import Mathlib
import HarnessLib
import Summits.Ventures.LatticeQCDFlow.Scoring.QuantileBand

/-!
# DISTRIBUTION-FREE CONFIDENCE BRACKETS FOR ALL POPULATION QUANTILES AT ONCE: on the
# Glivenko–Cantelli band event every population quantile is bracketed by two EMPIRICAL quantiles,
# `q̂ₙ(u − ε) ≤ q_F(u) ≤ q̂ₙ(u + ε)` for all `u ∈ (ε, 1 − ε)`, except with probability at most
# `2(⌈2/ε⌉ + 1)·e^{−nε²/2}`

HONEST FRAMING: exact (Metropolis-corrected) sampling algorithms for lattice gauge theory;
figures of merit are autocorrelation/cost numbers at stated couplings and volumes; no
continuum-physics claim.

Venture `LatticeQCDFlow` (cell pub-lqcd), topic `Scoring`; FANOUT row 4 (`s0-u1-b`, rung S0-B).
`Scoring/QuantileBand` proved the ESTIMATION bracket `q_F(u − ε) ≤ q̂ₙ(u) ≤ q_F(u + ε)` (where the
empirical quantile can be, given the population ones).  A card needs the converse reading — an
INTERVAL for the unknown population quantile built from printed order statistics: since the
deterministic lemma `QuantileBand.quantile_bracket_of_abs_cdf_sub_lt` is symmetric in the two
measures, the same Glivenko–Cantelli band event gives `q̂ₙ(u − ε) ≤ q_F(u) ≤ q̂ₙ(u + ε)` for every
`u ∈ (ε, 1 − ε)` simultaneously — a distribution-free confidence statement for the whole percentile
table (the classical order-statistic interval for a quantile, in uniform finite-sample form; no
density, no atoms excluded).  **`measureReal_exists_quantile_notMem_bracket_le`**: for iid real
`Xᵢ`, `ε > 0`, `n ≥ 1`,
`P(∃ u ∈ (ε, 1 − ε), ¬(q̂ₙ(u − ε) ≤ q_F(u) ≤ q̂ₙ(u + ε))) ≤ 2(⌈2/ε⌉ + 1)·e^{−nε²/2}`.
The Markov-chain version (Doeblin certificate, any start) is `Scoring/ChainQuantileConfidenceBracket`.
NEW WORK of the cell; no definition; nothing cited as a fact (printed counterpart NAMED ONLY: the
order-statistic confidence interval for a quantile, e.g. David–Nagaraja, *Order Statistics* §7.1).

## Content

* **`measureReal_exists_quantile_notMem_bracket_le`**.

NOT CLAIMED: the exact binomial (non-asymptotic, non-uniform) order-statistic interval; sharp
constants; dependent draws (see the chain file).
-/

noncomputable section

namespace Summit.Ventures.LatticeQCDFlow.Scoring.GlivenkoCantelli

open MeasureTheory ProbabilityTheory Finset Filter Function
open scoped Topology ENNReal

variable {Ω : Type*} [MeasurableSpace Ω] {P : Measure Ω} [IsProbabilityMeasure P] {X : ℕ → Ω → ℝ}

/-- **ALL POPULATION QUANTILES BRACKETED BY EMPIRICAL QUANTILES AT ONCE.**  iid real `Xᵢ` with
law `ρ = P ∘ X₀⁻¹`, population lower quantiles `q_F(u) = inf{x : u ≤ cdf ρ x}`, empirical lower
quantiles `q̂ₙ(v) = inf{x : v ≤ cdf(n⁻¹Σ_{i<n} δ_{Xᵢ}) x}`; `ε > 0`, `n ≥ 1`.  Then
`P(∃ u, ε < u ∧ u + ε < 1 ∧ ¬(q̂ₙ(u − ε) ≤ q_F(u) ≤ q̂ₙ(u + ε))) ≤ 2(⌈2/ε⌉ + 1)·e^{−nε²/2}`.
[ours] (on the complement of the Glivenko–Cantelli band event every bracket holds, by
`quantile_bracket_of_abs_cdf_sub_lt` applied to the empirical measure and `ρ`) -/
theorem measureReal_exists_quantile_notMem_bracket_le (hXm : ∀ i, Measurable (X i))
    (hind : iIndepFun X P) (hid : ∀ i, IdentDistrib (X i) (X 0) P P) {ε : ℝ} (hε : 0 < ε)
    {n : ℕ} (hn : 1 ≤ n) :
    P.real {ω | ∃ u : ℝ, ε < u ∧ u + ε < 1 ∧
        ¬ (sInf {x | u - ε ≤ cdf (((n : ℝ≥0∞)⁻¹) • ∑ i ∈ range n, Measure.dirac (X i ω)) x}
              ≤ sInf {x | u ≤ cdf (P.map (X 0)) x}
            ∧ sInf {x | u ≤ cdf (P.map (X 0)) x}
              ≤ sInf {x | u + ε ≤ cdf (((n : ℝ≥0∞)⁻¹) • ∑ i ∈ range n, Measure.dirac (X i ω)) x})}
      ≤ 2 * ((⌈2 / ε⌉₊ : ℝ) + 1) * Real.exp (-(n * ε ^ 2 / 2)) := by
  haveI : IsProbabilityMeasure (P.map (X 0)) :=
    Measure.isProbabilityMeasure_map (hXm 0).aemeasurable
  refine le_trans (measureReal_mono ?_ (measure_ne_top P _))
    (measureReal_exists_edf_dev_ge_le_of_pos hXm hind hid hε hn)
  rintro ω ⟨u, hεu, huε, hnot⟩
  by_contra hgood
  simp only [Set.mem_setOf_eq, not_exists, not_le] at hgood
  haveI := isProbabilityMeasure_empiricalMeasure (fun i => X i ω) hn
  refine hnot (quantile_bracket_of_abs_cdf_sub_lt
    (((n : ℝ≥0∞)⁻¹) • ∑ i ∈ range n, Measure.dirac (X i ω)) (P.map (X 0)) hε hεu huε fun t => ?_)
  rw [cdf_empiricalMeasure (fun i => X i ω) hn t, abs_sub_comm]
  exact hgood t

end Summit.Ventures.LatticeQCDFlow.Scoring.GlivenkoCantelli

end
/-- ★ **(1.114) ON BOTH MEMBERS OF THE η-PAIR OF RECORD, L²-BLOCK CURRENCY**: for odd `L > 1`, `a > 0` there are `δ₀, C > 0` such that for every torus exponent `m_T`, every `k ≥ 1`, every
refinement `m` and all directions `μ, ν`, on the coarse member (`n = L^k`) and on the fine member (`n′ = L^m·L^k`), the operators `∇_μG`, `∇_μG∇*_ν`, `∇_μ∇_νG` have the (L² → L²) block
majorant `C·e^{−δ₀|y−y′|_T}` (weight `η^{d+1}`, King unit blocks).  `prop12_famG_printed` through `ineq110_114_pair` and §83. [cite: Balaban1984PropagatorsI, Prop. 1.2 (1.114) p.36] -/
theorem hasMajL2_entries114_pair (hL : Odd L ∧ 1 < L) {a : ℝ} (ha : 0 < a) :
    ∃ δ₀ C : ℝ, 0 < δ₀ ∧ 0 < C ∧ ∀ (mT k m : ℕ) (hk : 1 ≤ k) (μ ν : Fin (d + 1)),
      (∀ n ∈ ({L ^ k, L ^ m * L ^ k} : Finset ℕ), ∀ hn : NeZero n,
        HasMaj (BlockNorm.l2Blocks (unitTorusGeo L k (MP (paramsOf d L mT k hL))) (fun i : Tor (fine n (MP (paramsOf d L mT k hL))) × Fin (d + 1) => blockOf n (MP (paramsOf d L mT k hL)) i.1)
            (etaPow n (d + 1)) (etaPow_nonneg _ _))
          (BlockNorm.l2Blocks (unitTorusGeo L k (MP (paramsOf d L mT k hL))) (fun i : Tor (fine n (MP (paramsOf d L mT k hL))) × Fin (d + 1) => blockOf n (MP (paramsOf d L mT k hL)) i.1)
            (etaPow n (d + 1)) (etaPow_nonneg _ _))
          (symbOp (MP (paramsOf d L mT k hL)) n (sD (MP (paramsOf d L mT k hL)) n μ n) ∘ₗ gOp (MP (paramsOf d L mT k hL)) n a)
          (fun y y' => C * Real.exp (-(δ₀ * tdistT (MP (paramsOf d L mT k hL)) y y'))) ∧
        HasMaj (BlockNorm.l2Blocks (unitTorusGeo L k (MP (paramsOf d L mT k hL))) (fun i : Tor (fine n (MP (paramsOf d L mT k hL))) × Fin (d + 1) => blockOf n (MP (paramsOf d L mT k hL)) i.1)
            (etaPow n (d + 1)) (etaPow_nonneg _ _))
          (BlockNorm.l2Blocks (unitTorusGeo L k (MP (paramsOf d L mT k hL))) (fun i : Tor (fine n (MP (paramsOf d L mT k hL))) × Fin (d + 1) => blockOf n (MP (paramsOf d L mT k hL)) i.1)
            (etaPow n (d + 1)) (etaPow_nonneg _ _))
          (symbOp (MP (paramsOf d L mT k hL)) n (sD (MP (paramsOf d L mT k hL)) n μ n) ∘ₗ gOp (MP (paramsOf d L mT k hL)) n a ∘ₗ
            symbOp (MP (paramsOf d L mT k hL)) n ((n : ℝ) • (sTinv (MP (paramsOf d L mT k hL)) n ν - 1)))
          (fun y y' => C * Real.exp (-(δ₀ * tdistT (MP (paramsOf d L mT k hL)) y y'))) ∧
        HasMaj (BlockNorm.l2Blocks (unitTorusGeo L k (MP (paramsOf d L mT k hL))) (fun i : Tor (fine n (MP (paramsOf d L mT k hL))) × Fin (d + 1) => blockOf n (MP (paramsOf d L mT k hL)) i.1)
            (etaPow n (d + 1)) (etaPow_nonneg _ _))
          (BlockNorm.l2Blocks (unitTorusGeo L k (MP (paramsOf d L mT k hL))) (fun i : Tor (fine n (MP (paramsOf d L mT k hL))) × Fin (d + 1) => blockOf n (MP (paramsOf d L mT k hL)) i.1)
            (etaPow n (d + 1)) (etaPow_nonneg _ _))
          (symbOp (MP (paramsOf d L mT k hL)) n (sD (MP (paramsOf d L mT k hL)) n μ n) ∘ₗ symbOp (MP (paramsOf d L mT k hL)) n (sD (MP (paramsOf d L mT k hL)) n ν n) ∘ₗ
            gOp (MP (paramsOf d L mT k hL)) n a)
          (fun y y' => C * Real.exp (-(δ₀ * tdistT (MP (paramsOf d L mT k hL)) y y')))) := by
  obtain ⟨δ₀, C, Cα, Cε, Cαε, hδ₀, hC, HP⟩ := ineq110_114_pair (d := d) hL ha
  refine ⟨δ₀, C, hδ₀, hC, fun mT k m hk μ ν n hn hne => ?_⟩
  have hL0 : 0 < L := Nat.pos_of_ne_zero (NeZero.ne L)
  rw [Finset.mem_insert, Finset.mem_singleton] at hn
  rcases hn with rfl | rfl
  · have hn1 : 1 ≤ L ^ k := Nat.one_le_pow _ _ hL0
    exact ⟨hasMajL2_grad_of_ineq _ k _ a hn1 (HP mT k m hk).1 hC.le μ, hasMajL2_gradDivAdj_of_ineq _ k _ a hn1 (HP mT k m hk).1 hC.le μ ν,
      hasMajL2_grad2_of_ineq _ k _ a hn1 (HP mT k m hk).1 hC.le μ ν⟩
  · have hn1 : 1 ≤ L ^ m * L ^ k := Nat.one_le_iff_ne_zero.mpr (Nat.mul_ne_zero (pow_ne_zero m (NeZero.ne L)) (pow_ne_zero k (NeZero.ne L)))
    exact ⟨hasMajL2_grad_of_ineq _ k _ a hn1 (HP mT k m hk).2 hC.le μ, hasMajL2_gradDivAdj_of_ineq _ k _ a hn1 (HP mT k m hk).2 hC.le μ ν,
      hasMajL2_grad2_of_ineq _ k _ a hn1 (HP mT k m hk).2 hC.le μ ν⟩

end Pair

end Summit.QuantumFields.YangMills.BalabanUVNodes.N15.TwoGrid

= = = = =

§ Task brief:
Could you repeat exactly the lines above from the line with "have hL0 : 0" up to and including the line with "Nat.one_le_pow _ _ hL0", and only those?

§ Result below:
  have hL0 : 0 < L := Nat.pos_of_ne_zero (NeZero.ne L)
  rw [Finset.mem_insert, Finset.mem_singleton] at hn
  rcases hn with rfl | rfl
  · have hn1 : 1 ≤ L ^ k := Nat.one_le_pow _ _ hL0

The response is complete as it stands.